Затем я пододвигаю тарелку к двери камеры. Она с громким лязганьем ударяется об угол клетки.

— Теперь доволен? — Спрашиваю я. Слишком голодная, чтобы думать о чем-то еще, я поглощала лапшу, не обращая внимания на то, что туда вероятно подмешали наркотики. Скорее всего, галлюциногены, чтобы усилить мои впечатления. Я громко смеюсь от этой мысли. Грейсон всегда не просто запирал жертву в клетке. Это слишком легко. Я часами наблюдала за пытками. В тщательно продуманных ловушках всегда был ужасный подвох. Подозреваю, что скоро у меня начнутся галлюцинации, пик безумия, когда клетка превратится в подвал отца.

Потому что именно этого он и хочет, верно?
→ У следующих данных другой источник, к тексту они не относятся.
import Mathlib
import Summits.Ventures.HodgeRepro2.T5TeichmullerLift
import Summits.Ventures.HodgeRepro2.T5CircleCharacterCount

/-!
# `O_Kv^× / U¹ ≅ k^×`, and the count of tame characters

The reduction `O_Kvˣ →* kˣ` (`unitsResidue := Units.map (residue O_Kv)`) is surjective
(Teichmüller lifts, `T5TeichmullerLift`) with kernel the principal units `U¹ = {u | residue u = 1}`
(`principalUnits`), so `O_Kvˣ ⧸ U¹ ≃* kˣ` (`quotientPrincipalUnitsEquiv`) and
`[O_Kvˣ : U¹] = q − 1` (`index_principalUnits`).  Consequently the characters of `O_Kvˣ` trivial on
`U¹` — the TAME characters, cf. `T5PrincipalUnitsDivisible` — are exactly `q − 1` in number
(`card_tameCharacters`, via `T5CircleCharacterCount`): route/T5-route-2.md's (A10) count of the
characters of `O_{F_v}^×` of conductor `≤ 1`.

Declaration per README §8(d): «uses an L-value-free non-vanishing device: NO».
-/

namespace Summit.Ventures.HodgeRepro2.T5UnitsResidueQuotient

open IsDedekindDomain HeightOneSpectrum IsLocalRing

variable {K : Type*} [Field K] [NumberField K] (v : HeightOneSpectrum (NumberField.RingOfIntegers K))

/-- The reduction map on units `O_Kvˣ →* kˣ`. -/
noncomputable def unitsResidue : (adicCompletionIntegers K v)ˣ →* (ResidueField (adicCompletionIntegers K v))ˣ :=
  Units.map (residue (adicCompletionIntegers K v) : adicCompletionIntegers K v →* ResidueField (adicCompletionIntegers K v))

/-- `unitsResidue` on underlying elements. -/
theorem coe_unitsResidue (u : (adicCompletionIntegers K v)ˣ) :
    ((unitsResidue v u : (ResidueField (adicCompletionIntegers K v))ˣ) : ResidueField (adicCompletionIntegers K v)) =
      residue (adicCompletionIntegers K v) (u : adicCompletionIntegers K v) := rfl

/-- The principal units `U¹ = {u | residue u = 1}` as a subgroup: the kernel of `unitsResidue`. -/
noncomputable def principalUnits : Subgroup (adicCompletionIntegers K v)ˣ := (unitsResidue v).ker

/-- Membership in `U¹`. -/
theorem mem_principalUnits_iff (u : (adicCompletionIntegers K v)ˣ) :
    u ∈ principalUnits v ↔ residue (adicCompletionIntegers K v) (u : adicCompletionIntegers K v) = 1 := by
  rw [principalUnits, MonoidHom.mem_ker, Units.ext_iff, coe_unitsResidue, Units.val_one]

/-- SURJECTIVITY of the reduction on units (Teichmüller lifts). -/
theorem unitsResidue_surjective : Function.Surjective (unitsResidue v) := by
  intro z
  obtain ⟨ζ, -, hζ⟩ := T5TeichmullerLift.exists_rootsOfUnity_residue_eq v (z : ResidueField (adicCompletionIntegers K v)) z.ne_zero
  exact ⟨ζ, Units.ext hζ⟩

/-- `O_Kvˣ ⧸ U¹ ≃* kˣ`. -/
noncomputable def quotientPrincipalUnitsEquiv :
    (adicCompletionIntegers K v)ˣ ⧸ principalUnits v ≃* (ResidueField (adicCompletionIntegers K v))ˣ :=
  QuotientGroup.quotientKerEquivOfSurjective (unitsResidue v) (unitsResidue_surjective v)

/-- `[O_Kvˣ : U¹] = q − 1`. -/
theorem index_principalUnits :
    (principalUnits v).index = Nat.card (ResidueField (adicCompletionIntegers K v)) - 1 := by
  rw [← Nat.card_units, Subgroup.index, Nat.card_congr (quotientPrincipalUnitsEquiv v).toEquiv]

/-- `O_Kvˣ ⧸ U¹` is finite. -/
instance finite_quotient_principalUnits : Finite ((adicCompletionIntegers K v)ˣ ⧸ principalUnits v) :=
  Finite.of_equiv _ (quotientPrincipalUnitsEquiv v).toEquiv.symm

/-- THE COUNT OF TAME CHARACTERS: the characters of `O_Kvˣ ⧸ U¹` (= the characters of `O_Kvˣ`
trivial on the principal units) number `q − 1`. -/
theorem card_tameCharacters :
    Nat.card (((adicCompletionIntegers K v)ˣ ⧸ principalUnits v) →* Circle) =
      Nat.card (ResidueField (adicCompletionIntegers K v)) - 1 := by
  have h := T5CircleCharacterCount.card_monoidHom_circle ((adicCompletionIntegers K v)ˣ ⧸ principalUnits v)
  rw [h, ← index_principalUnits, Subgroup.index]

end Summit.Ventures.HodgeRepro2.T5UnitsResidueQuotient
Как и в случае с могилой, я буду страдать, как страдали жертвы отца. Меня накажут вместо Жнеца Холлоуза, за его преступления.

Минуют секунды, но ничего не происходит.

— Я разочарована в тебе, Грейсон. Ты упустил отличную возможность. Это могло стать твоей лучшей ловушкой.

Но мысль не уходит. Подвал предстает в моем сознании, словно я сама дала жизнь воспоминаниями, просто подумав, что это может случиться. Они вертятся в голове, выскальзывая из темных углов. Углы клетки изгибаются и деформируются. Тени обманывают.

Я зажмуриваюсь в темноте. Чертов узкий лучик света. Интересно, Грейсон специально оставил его, чтобы поиздеваться надо мной.

Как только семя посажено, я не могу его искоренить. Я расхаживаю по камере. Взад и вперед. Пытаясь выкинуть эту мысль из головы или довести себя до изнеможения.

Может, я так и не выбралась из подвала отца. Может, я всю жизнь прожила в фантазии, а на самом деле он все это время держал меня в ловушке в этой сырой тюрьме.

— К черту это, — я приседаю в углу и обнимаю ноги. Я могу переиграть его в этой игре. Он не может просто держать меня здесь. Я должна есть. Мне нужно ходить в туалет. С внезапной вспышкой страха я припоминаю, что заметила что-то по другую сторону камеры.

Я ползу туда, выставляя вперед руки, пока что-то не нахожу. Я обвиваю руками ободок. Ведро.

— О Боже.

Я вскакиваю на ноги и кричу. Кричу, пока легкие не воспламеняются, а живот не начинает болеть от чрезмерной нагрузки на мышцы. Я кричу сквозь гневные слезы, и когда мой голос срывается, я проклинаю Грейсона горячим шепотом.

Никто не отвечает.

Тишина нарастает до тех пор, пока в ушах не начинает звенеть.

Меняю позу. Меряю клетку шагами. Делаю обычные упражнения, чтобы уменьшить боль в спине. Стараюсь не принимать вторую половину таблетки. Терплю неудачу и все равно принимаю. Потом принимаю вторую. Пытаюсь заснуть и пытаюсь считать. Отпиваю из бутылки с водой, которую он мне оставил. Сдерживаю мочевой пузырь, отказываясь использовать гребаное ведро.

Неоднократно повторяю все вышеперечисленное. Меняю порядок, выполняю действия наугад, пытаясь сделать что-то… новое.

Как много времени понадобится Грейсону, чтобы избавиться от машины? Час… день… несколько дней? Тишина становится густой и тяжелой, давя на меня в темноте. Я теряю ориентиры. Мои чувства сбиты с толку. Используя остатки света, пытаюсь увидеть свои руки. Их покрывает холодная влага — то же самое ощущение, которое я испытала в тот день. Я помню густую кровь… как он покрыла мою плоть, просачиваясь в каждую пору. Прямо до костей.